Vrachtwagens van de Eerste Wereldoorlog. Verenigd Koninkrijk

Vrachtwagens van de Eerste Wereldoorlog. Verenigd Koninkrijk
Vrachtwagens van de Eerste Wereldoorlog. Verenigd Koninkrijk

Video: Vrachtwagens van de Eerste Wereldoorlog. Verenigd Koninkrijk

Video: Vrachtwagens van de Eerste Wereldoorlog. Verenigd Koninkrijk
Video: Boeing 707 - отец всех боингов. История и описание авиалайнера 2024, April
Anonim

In Groot-Brittannië en zijn koloniën was de Amerikaanse Ford-T ook een van de meest voorkomende auto's. Ze werden onmiddellijk gemobiliseerd voor militaire dienst en veranderden … in patrouillewagens. Ze verschilden weinig van hun civiele tegenhangers, behalve dat ze achterin een Vickers-machinegeweer op een statief hadden. Soms werd ook het lichte Lewis-machinegeweer gebruikt en bestond de patrouillebemanning uit twee personen. Omdat veel van deze machines in woestijnomstandigheden moesten werken, hebben ze water in blikjes.

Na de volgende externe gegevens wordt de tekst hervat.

import Summits.HodgeConjecture.CorCM.MultiFieldWeilTwoTransitiveTower
import Summits.HodgeConjecture.CorCM.MultiFieldWeilPrimeTower
import HarnessLib

/-!
# MULTI-FIELD WEIL ENGINE — THE 2-TRANSITIVE TOWER OVER ONE-MEMBER FIELDS OF PAIRWISE COPRIME DEGREES: the tower slots are peeled by design separation relative to the
# low fields, the low fields (one member over `τ`, pairwise coprime relative degrees — no 2-transitivity asked of them) are finished by joint set-transitivity

Cell `pub-hodgecm2` (COR-CM), seat b30 gen 30 (2026-08-24); count-neutral own lane MULTI-FIELD WEIL ENGINE (stem `MultiFieldWeil*`), sequel of
`CorCM/MultiFieldWeilTwoTransitiveTower.lean` (`const_of_signed_twoTransitiveTower`, `twoTransitiveRel_realisedTuples`) and `CorCM/MultiFieldWeilPrimeTower.lean`
(`exists_forall_mem_of_coprime_on`).  Theorems only; no definition, no named fact of its own, no `sorry`.  HONEST FRAMING: the general headline is CONDITIONAL on the
displayed single-slot Weil spaces; the Markman form is conditional ONLY on Markman's fourfold and hyperbolic-sixfold theorems.  `HC_CM` is NOT proved and not asserted.

THE POINT.  In `MultiFieldWeilTwoTransitiveTower` EVERY field must be moved 2-transitively (relative to its predecessors); a sextic CM field `k·F` with `F` a CYCLIC cubic is
not (its slot image is `C₃`).  Fields with ONE member over `τ` and pairwise coprime relative degrees need nothing of the kind: put them in the low set `L` (their sizes are
unrestricted — `const_of_signed_twoTransitiveTower` imposes no size order), peel the tower slots by automorphisms of `ℂ/k` FIXING the `τ`-embeddings of the low fields
and of the earlier tower fields and moving the slot 2-transitively, then finish `L` by joint set-transitivity (coprime orbit sizes, `exists_forall_mem_of_coprime_on`).
* §1 **`const_of_signed_twoTransitiveTower_coprime`** (abstract), §2 **`exists_hasDefectsG_realisedTuples_of_twoTransitiveTower_oneMember`** (defect law),
* §3 **`hodgeConjectureFor_biproduct_comp_of_twoTransitiveTower_oneMember_intrinsic`** (GIVEN the single-slot Weil spaces) and the Markman-only form
  **`hodgeConjectureFor_biproduct_comp_of_twoTransitiveTower_oneMember_markman`**: low fields sextic `(1,2)` / octic `(1,3)` of coprime relative degrees `3, 4` (at most one
  of each), tower fields sextic / octic / decic with `(n, p) ∈ {(3,1), (4,1), (4,2), (5,2)}` relatively 2-transitive — HC of every product of copies GIVEN ONLY Markman 4 + 6.
[cite: DixonMortimer1996, §1.6 and §2.1] [cite: MoonenZarhin1995Duke, Thm. 2.4] [cite: Shimura1998, §18.2 Lemma (i)] [cite: Pohlmann1968, Thm 1]
[cite: Markman2025SurveySecant, Thm. 1.2] [cite: Markman2025SecantWeil, Thm 1.5.1] [cite: MumfordAV1970, §19]

## References
* [DixonMortimer1996] J. D. Dixon, B. Mortimer, *Permutation Groups*, GTM 163, §1.6, §2.1.  [MoonenZarhin1995Duke] B. Moonen, Yu. Zarhin, Duke Math. J. 77 (1995),
  Thm. 2.4.  [Shimura1998] G. Shimura, *Abelian varieties with CM and modular functions*, §18.2 Lemma (i).  [Pohlmann1968] H. Pohlmann, Ann. of Math. 88 (1968),
  Thm 1.  [Markman2025SurveySecant] E. Markman, arXiv:2509.23403, Thm. 1.2.  [Markman2025SecantWeil] E. Markman, Cycles on abelian 2n-folds of Weil type from secant
  sheaves on abelian n-folds, Thm 1.5.1.  [MumfordAV1970] D. Mumford, *Abelian Varieties*, §19.
-/

noncomputable section

open CategoryTheory CategoryTheory.Limits NumberField

namespace Summit.HodgeConjecture.CorCM.MultiFieldWeil

open Finset
open Literature.AlgebraicGeometry Literature.AlgebraicGeometry.Motives Literature.AlgebraicGeometry.HodgeTheory
open Literature.AlgebraicGeometry.ComplexMultiplication (IsCMTypeRealisation)
open Literature.AlgebraicTopology.SingularHomology
open Literature.NumberTheory.ComplexMultiplication
open Summit.HodgeConjecture.CorCM.Census.MultiFieldWeil

open scoped Classical

/-! ## §1 Abstract: the 2-transitive tower over coprime orbits -/

section Tower

variable {r : ℕ} {n : Fin r → ℕ} {R : Finset (PermsG n)} {P : ∀ m : Fin r, Finset (Fin (n m))}

/-- **THE 2-TRANSITIVE TOWER OVER COPRIME ORBITS (abstract `R`).**  Under the hypotheses of `const_of_signed_twoTransitiveTower`, if moreover the position-set orbits of the
slots of `L` have pairwise coprime sizes and separate, then EVERY slot has constant defect. [cite: DixonMortimer1996, §1.6 and §2.1] [cite: MoonenZarhin1995Duke, Thm. 2.4] -/
theorem const_of_signed_twoTransitiveTower_coprime (hmul : ∀ π ∈ R, ∀ π' ∈ R, π * π' ∈ R) (hinv : ∀ π ∈ R, π⁻¹ ∈ R) (hne : R.Nonempty)
    (L : Finset (Fin r)) (prio : Fin r → ℕ) (hinj : ∀ m m', m ∉ L → m' ∉ L → prio m = prio m' → m = m')
    (hP0 : ∀ m, m ∉ L → (P m).Nonempty) (hPn : ∀ m, m ∉ L → (P m).card < n m)
    (h2 : ∀ m₀, m₀ ∉ L → ∀ a b a' b' : Fin (n m₀), a ≠ b → a' ≠ b' →
      ∃ ρ ∈ R, (∀ m ∈ L, ρ m = 1) ∧ (∀ m, m ∉ L → prio m < prio m₀ → ρ m = 1) ∧ ρ m₀ a = a' ∧ ρ m₀ b = b')
    (hcop : ∀ m ∈ L, ∀ m' ∈ L, m ≠ m' → ((orbitG R P m).card).Coprime ((orbitG R P m').card))
    (hsep : ∀ m ∈ L, ∀ f : Fin (n m) → ℤ, (∀ Q ∈ orbitG R P m, ∑ a ∈ Q, f a = ∑ a ∈ P m, f a) → ∀ a b : Fin (n m), f a = f b)
    {u : ℤ} {d : ∀ m : Fin r, Fin (n m) → ℤ}
    (h : ∀ π ∈ R, u + ∑ m : Fin r, ∑ a : Fin (n m), (if π m a ∈ P m then d m a else -d m a) = 0) :
    ∀ (m : Fin r) (a b : Fin (n m)), d m a = d m b := by
  have htop := const_of_signed_twoTransitiveTower hmul hinv hne L prio hinj hP0 hPn h2 h
  have hlow : ∀ m ∈ L, ∀ a b : Fin (n m), d m a = d m b :=
    const_of_signed_jointSetTransitive_on (R := R) (P := P) (𝒳 := orbitG R P) L (fun m _ => self_mem_orbitG (one_mem_of_closed hmul hinv hne) m)
      (fun Q hQ => exists_forall_mem_of_coprime_on hmul hinv hne L hcop Q hQ) hsep (fun m hm => htop m hm) h
  intro m
  by_cases hm : m ∈ L
  · exact hlow m hm
  · exact htop m hm
import Mathlib
import Summits.NavierStokesRegularity.NavierStokesRegularity.Theses.TypeIQuarterGate
import Literature.Analysis.FluidPDE.SelfSimilar
import Literature.Analysis.FluidPDE.AxisymmetricEuler
import Literature.Analysis.FluidPDE.EulerTimeScaling
import Literature.Analysis.FluidPDE.PineauVicolAngularMean
import Literature.Analysis.FluidPDE.PineauVicolRDSSTuning
import Literature.Analysis.FluidPDE.PineauVicolRSS
import Literature.Analysis.FluidPDE.PineauVicolRSSHolds
import Literature.Analysis.FluidPDE.PineauVicolRDSSCompactness
import Literature.Analysis.FluidPDE.PineauVicolRDSSLeray
import Literature.Analysis.FluidPDE.ClassicalSolutionGlue
import Literature.Analysis.FluidPDE.IsometryInvariance
import Literature.Analysis.FluidPDE.ClassicalSolutionRescale
import Literature.Analysis.FluidPDE.PineauVicolRDSSLiouvilleHolds
import Literature.Analysis.FluidPDE.ChaeWolfRemovingDSSLimit
import Literature.Analysis.FluidPDE.ChaeWolfRemovingDSSProofs
import Literature.Analysis.FluidPDE.PineauVicolRSSChaeWolf
import Literature.Analysis.FluidPDE.NSBoundedMildOseenClassical
import Literature.Analysis.FluidPDE.PressureReconstruction
import Literature.Analysis.FluidPDE.KNSSMildRegularity
import Literature.Barriers.NavierStokesRegularity.NearOneDssTypeIExclusion
import Summits.NavierStokesRegularity.NavierStokesRegularity.Theorems.TypeIQuarterGateScarEnvelopeTypeISpiralClosureMonoidDichotomy
import Summits.NavierStokesRegularity.NavierStokesRegularity.Theorems.TypeIQuarterGateScarEnvelopeTypeISpiralClosureSymSetAngles
import Summits.NavierStokesRegularity.NavierStokesRegularity.Theorems.TypeICertificateLadderTargetRssCompactness
import Summits.NavierStokesRegularity.NavierStokesRegularity.Theorems.TypeICertificateLadderTargetRdssLiouvilleNear

/-!
**STATUS AFTER BC4 SELF-DISCLOSURE no. 3 (v10, 2026-08-28 13:2xZ) — KNOWN IN TREE, ALTERNATIVE PROOF ONLY.**  The
ALL-SPEEDS lever of this line is already a landed theorem of route CorkscrewDynamo (crux `CorkscrewProfile`,
stmt-NavierStokesRegularity-11282, lead c4, tool stubs F3–F5): `Theorems.CorkscrewProfile.Birth.exists_rss_of_nearIdentity`
(`Theorems/CorkscrewDynamoCorkscrewProfileNearIdentityRigidity.lean`; nontrivial Oseen-gauge Type-I (`C₀`) fields,
rotated `c_n`-DSS about `e₃` through ANY angles `θ_n`, `c_n ↓ 1` ⇒ a NONTRIVIAL Type-I (same `C₀`) limit `W` which is
ROTATED SELF-SIMILAR, `IsRotatedDSS μ (rotZLIE (β log μ)) W` for every `μ > 0`, with `β ≠ 0` — the `β = 0` branch is
killed UNCONDITIONALLY by Chae–Wolf; angle tuning for arbitrary angles = `…CorkscrewProfileAngleTuning`
(Dirichlet re-tuning + rate trichotomy), compactness along tuned exponents = `…CorkscrewProfileRdssTunedCompactness`)
and its contrapositive `nearIdentity_rdss_removal_of_not_rssProfileExists` («if there is no RSS profile, Chae–Wolf's
near-identity removal holds for ALL rotated DSS about e₃» = this file's `uniformNearOneRdss_of_rss`, in the
ancient-mild class).  Together with disclosures no. 1 (S6 + topology = `Theorems.rssCompact_*`) and no. 2
(speed-by-speed = `Theorems.rdssCompact_liouville_near`) NOTHING below is new in content.  What this file still
offers: (a) an ALTERNATIVE PROOF ROUTE of `exists_rss_of_nearIdentity` in Pineau–Vicol's classical class — angle
extraction mod 2π on a countable scale set + the closed symmetry MONOID and its dichotomy (S3/S4) instead of
Dirichlet re-tuning + Bolzano–Weierstrass on rates; (b) the iff PACKAGING `uniformNearOneRdss_iff_rss`,
`nearOneRdssNear_iff_rssAt`, `uniformNearOneRdss_iff_forall_near` (converses trivial).  Recommended grade:
known-in-tree / variant (alternative proof).  No landing requested.  No summit, no crux closed.

# Line `spiral-closure` — DSS-wall rung line filed under crux `TypeIQuarterGate.ScarEnvelopeTypeI`
(stmt-NavierStokesRegularity-23843). Seat ns-idea-7 g4, lens «nearmiss», target «DSS wall».

**No summit is proved by this line, and it does NOT conclude the crux `ScarEnvelopeTypeI`.**
It is a rung line on the crux's wall, on the one evasion lane of the near-one barrier that no route, line
or tree theorem touches: lane (d) of `Literature.Barriers.NavierStokesRegularity.NearOneDssTypeIExclusion`,
ROTATED discretely self-similar (RDSS) blow-up profiles with angular speed `α ≍ 1` and factor `λ` near `1`.
The tree proves Pineau–Vicol Thm 1.7 (`pineauVicol2026_rdss_liouville_holds`): near-one RDSS exclusion for
`|α| ≤ α₁(C₀)` and for `|α| ≥ α₂(C₀)` with the SHRINKING window `λ < λ̄^{1/(1+α²)}`; nothing for the middle
band, and no window uniform in `α`.  Its proof (tree `PineauVicol2026.exists_limit_rdss_tuned` +
`exists_tuned_exponents`) is Chae–Wolf compactness along exponents TUNED so that every rotation angle tends to
`0 (mod 2π)` — which is exactly what the hypotheses on `α` buy.

## The lever (new on this wall): SYMMETRY-GROUP CLOSURE of near-one limits ("breathers converge to solitons")

Drop the tuning.  Along any RDSS sequence with factors `c_n ↓ 1` and ARBITRARY speeds `α_n`, pass to a
subsequence on which, for each `μ_j = 1 + 1/(j+1)`, the rotation angle of the `μ_j`-rescaling converges to SOME
`Θ_j` (Bolzano + diagonal; stub `stub_angleExtraction`).  The Chae–Wolf/Pineau–Vicol limit `v` is then a
nontrivial Type-I field invariant under every `(μ_j, R_{Θ_j})` (`limitWithSymmetries_holds` = the tree's
`exists_limit_rdss_tuned` with pointwise tuning, PROVED v3).  Its forward symmetry set
`symSet v = {(σ,θ) : σ ≥ 0, v = e^σ R_θ v(e^{2σ}·, e^σ R_{−θ}·)}` is a CLOSED additive MONOID in `[0,∞) × ℝ`
containing `(0, 2π)` and elements with arbitrarily small positive first coordinate.  THE LEVER is the
elementary rigidity of such monoids (stub `stub_closedMonoidDichotomy`, pure): either it contains ALL
`(σ,θ)`, `σ ≥ 0` — then `v` is self-similar and dies by Tsai (tree `ChaeWolf.limit_eq_zero`; PROVED here:
`false_of_fullSym`) — or it contains a RAY `{(σ, βσ) : σ ≥ 0}` — then `v` is a ROTATED SELF-SIMILAR (RSS) field
with speed `β/2`: a SCALING SOLITON.  Hence

  `RssLiouvilleAll C₀  ⟹  UniformNearOneRdss C₀`   (kernel-checked: `uniformNearOneRdss_of_rss`):

the near-one RDSS lane FOR ALL SPEEDS, with a window `λ_*(C₀)` UNIFORM in `α`, reduces to the Liouville
conjecture for rotated self-similar profiles (Pineau–Vicol Conjecture 1.1 = Tsai GSM 192 Conj. 8.9) — an
ELLIPTIC problem (steady profiles of (1.8)), known for `|α| ≪ 1` and `|α| ≫ 1` (tree
`pineauVicol2026_rss_liouville_holds`), so the only open input is the compact MIDDLE BAND of speeds.
(Breather/soliton language: Pineau–Vicol Remark 1.8, after Šverák.)  The converse direction is trivial
(RSS ⊂ RDSS with every factor), so on the near-one lane the reduction is an EQUIVALENCE of open problems:
`(near-one RDSS, all α) ⟺ (RSS, all α)`.

## Bears on
* barrier `NearOneDssTypeIExclusion`, lane (d) "rotated α ≍ 1" — reduced to RSS (conditionally closed);
* crux 23843 (`ScarEnvelopeTypeI`): its conclusion (the multi-scar ENVELOPE) is what puts blow-up zooms in the
  envelope class `HasTypeIDecay C₀` where this line (like PV 1.7) is stated; the residual twin-scar / thin objects
  of the registered lines `slice_budget` v8 / `thin_cascade` v6 may be RDSS breathers — this line says: near
  `λ = 1` they are scaling solitons or nothing;
* LADDER-NS N6d (DSS census): instrument = RSS census on the middle band (a STEADY 3-D elliptic Newton problem,
  far cheaper than the periodic-orbit DSS census).

Kernel-checked: `false_of_fullSym` (self-similar branch, via `ChaeWolf.limit_eq_zero`), `uniformNearOneRdss_of`
(the reduction from the five obligations), `uniformNearOneRdss_of_rss : 0 < C₀ → RssLiouvilleAll C₀ →
UniformNearOneRdss C₀` (v6: stub-free), and the stub-free CONVERSE `rssLiouvilleAll_of_uniformNearOneRdss`
(a soliton is a breather of every period) — so near `λ = 1` the two open problems are EQUIVALENT at fixed `C₀`;
v2: the pure obligations S1 `angleExtraction_holds` (Tychonoff/diagonal), S3 `symSetMonoid_holds` and S4 — THE
LEVER — `closedMonoidDichotomy_holds` are PROVED; v3: S2 `limitWithSymmetries_holds` (Chae–Wolf compactness with
pointwise tuning, adapted verbatim from the tree) is PROVED and S6 is split into the two registered stubs S6a
`stub_spiralLimitRegular` (KNSS regularity window for spiral-invariant limits — the rotated copy of
`ChaeWolf.limit_eq_zero` Steps 1–4) and S6b `stub_spiralRayExtension` (forward RSS extension to `[−1,0)` — the
mirror of `exists_isClassicalNSSolutionOn_Iio_of_isRotatedDSS`), composed by the PROVED `rssWeak_of_classical`.
v5: S6b `spiralRayExtension_holds` is PROVED (slice formula + forward transport + pressure patching); v6: S6a
`spiralLimitRegular_holds` is PROVED (KNSS window + spiral slice relation + weak-to-classical pressure) — the file is
SORRY-FREE and `uniformNearOneRdss_of_rss` / `rssLiouvilleAll_of_uniformNearOneRdss` give the stub-free equivalence
`UniformNearOneRdss C₀ ↔ RssLiouvilleAll C₀` (`uniformNearOneRdss_iff_rss`).  v4: S1/S3/S4 and the defs `InvPair`, `symSet`,
`AngleExtraction`, `SymSetMonoid`, `ClosedMonoidDichotomy` are IMPORTED from the landed Theorems files
`…SpiralClosureMonoidDichotomy` (p631961) and `…SpiralClosureSymSetAngles` (p631994) — copies dropped (BC4).
**v7 (SPEED BY SPEED, sorry-free):** when the speeds CONVERGE (`α_n → α₀`) the rotation angles of the
`μ_j`-rescalings converge to the ALIGNED values `2α₀ log μ_j` with no extraction, the aligned points fill the ray
`β = 2α₀` in the closed symmetry monoid (`ray_of_small_points`, `ray_of_aligned`), and the limit is a soliton OF
SPEED EXACTLY `α₀` (S6b♯ `spiralRayExtensionAt_holds` pins the speed): `nearOneRdssNear_iff_rssAt : 0 < C₀ →
(NearOneRdssNear C₀ α₀ ↔ RssLiouvilleAt C₀ α₀)` — the bad speed sets COINCIDE pointwise; hence
`isOpen_setOf_rssLiouvilleAt` (the RSS-Liouville speed set is OPEN), `isCompact_badSpeeds` (the speeds carrying a
nontrivial rotated Type-I soliton with constant `C₀` form a COMPACT set inside Pineau–Vicol's middle band),
`uniformNearOneRdss_iff_forall_near` (local windows ⇔ one uniform window) and the UNCONDITIONAL
`nearOneRdssNear_of_pineauVicol` (tree PV Thm 1.4 ⇒ a near-one RDSS window serving all speeds near any `α₀` with
`|α₀| < α₁ ∨ α₂ < |α₀|` — a Thm-1.7-type exclusion obtained by compactness + monoid rigidity, without the energy
method with rotation).  The middle band stays open; no summit, no crux closed.
**v8 (BC4 SELF-DISCLOSURE + tree routing):** the RSS-side content of S6a + S6b♯ ("a spiral-invariant limit field is
a classical Pineau–Vicol-class soliton of speed `β/2`") and v7's openness / compactness of the speed sets were
ALREADY IN THE TREE since 2026-08-16 — `Theorems.rssCompact_limit_classical`, `Theorems.rssCompact_not_liouvilleAt_of_limit`,
`Theorems.rssCompact_isOpen_good`, `Theorems.rssCompact_isCompact_bad` (`Theorems/TypeICertificateLadderTargetRssCompactness*`,
support of stmt-NavierStokesRegularity-1217, line «killing-twisted-bernoulli-solitons» B5b; Chae–Wolf compactness run
on RSS sequences).  v8 imports that file and routes every composition through it (`muForm_of_ray`,
`false_of_ray_of_rssAt`, `rssWeak_of_rssCompact`; `isOpen_setOf_rssLiouvilleAt := rssCompact_isOpen_good`); the
v5/v6 re-proofs stay as certified alternatives (`uniformNearOneRdss_of_rss'`, `isOpen_setOf_rssLiouvilleAt'`) and are
NOT proposed for landing.  What is this line's own (not in the tree): the RDSS side — S1 angle extraction, S2 limit
with countable tuning, S3/S4 symmetry monoid + dichotomy, `uniformNearOneRdss_iff_rss`, `nearOneRdssNear_iff_rssAt`,
`setOf_nearOneRdssNear_eq` / `isOpen_setOf_nearOneRdssNear`, `uniformNearOneRdss_iff_forall_near`,
`nearOneRdssNear_of_pineauVicol` (breathers ⇔ solitons, all speeds and speed by speed).
**v9 (BC4 SELF-DISCLOSURE no. 2):** the SPEED-BY-SPEED forward step of v7 and its unconditional corollary were ALSO
already in the tree since 2026-08-16, in `Theorems/TypeICertificateLadderTargetRdssLiouvilleNear.lean` (same
stmt-1217 support family): `Theorems.rdssCompact_liouville_near` (RSS Liouville at `α₀`, constant `C₀` ⇒ `∃ δ > 0,
∃ c₁ > 1`, RDSS Liouville for `|α − α₀| < δ`, `c ∈ (1, c₁)` — my `nearOneRdssNear_of_rssAt` up to `<`/`≤`) and
`Theorems.rdssCompact_liouville_near_of_extreme` (= my `nearOneRdssNear_of_pineauVicol`), with the same remark
(«Thm-1.7-type statement by compactness, window depending on α₀»); v9 imports that file, CITES both
(`nearOneRdssNear_of_rssAt` is now three lines over the tree theorem; the monoid-route derivation is kept as
`nearOneRdssNear_of_rssAt'`).  WHAT REMAINS THIS LINE'S OWN after both disclosures — precisely the step that file
records as NOT proved there («needs an extraction along |α_n| → ∞ with arithmetic tuning of the angles»): the
ALL-SPEEDS / UNBOUNDED-SPEEDS identification `uniformNearOneRdss_iff_rss` (S1 angle extraction mod 2π for arbitrary
speed sequences + S2 countably-tuned limit + S3/S4 closed-monoid dichotomy ⇒ the limit of breathers with factors
`↓ 1` and ANY speeds is fully self-similar or a rotated soliton of SOME speed), its corollary
`uniformNearOneRdss_iff_forall_near` (windows near every speed ⇒ ONE window for all speeds), and the packaging
`nearOneRdssNear_iff_rssAt` / `setOf_nearOneRdssNear_eq` (one-liners over the tree + the trivial converse).  Honest
limit, unchanged: the extraction controls the limit's symmetry RAY, not its speed, so nothing here gives PV
Thm 1.7 (ii) (uniformity as `|α| → ∞`) or touches the middle band; no summit, no crux closed.

References: Chae–Wolf 2017 (arXiv:1610.09464) §3; Pineau–Vicol 2026 (arXiv:2607.09619) Conj. 1.1, Thm 1.4,
Thm 1.7, Remark 1.5, Remark 1.8, §8 (8.1); Tsai GSM 192 Conj. 8.8–8.9; KNSS 2009 (bounded ancient mild
solutions are smooth).  Cheapest falsifier: a closed additive monoid in `[0,∞)×ℝ` with `(0,2π)`, angle
inversion at `σ = 0` and small positive first coordinates containing neither `[0,∞)×ℝ` nor a ray — impossible
(elementary; the proof is in the stub's docstring).
-/

noncomputable section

Water was ook nodig voor watergekoelde machinegeweren, vooral omdat het al in de derde minuut van het vuren in de behuizing kookte.

De Model T werd gebruikt in Mesopotamië en Palestina tegen de Turken. Ze werden toegewezen aan cavaleriedivisies en dienden als leiders. Nadat ze de vijand hadden ontdekt, trokken ze zich terug, verstopten zich achter mitrailleurvuur en stuurden berichten met raketten. Opgemerkt werd dat de bemanningen van deze auto's zeer professioneel handelden. Wat echter niet verwonderlijk is, omdat ze meestal burgerchauffeurs rekruteerden, en ze vonden het een eer om op de patrouille te dienen en hun hoge professionele vaardigheden te demonstreren.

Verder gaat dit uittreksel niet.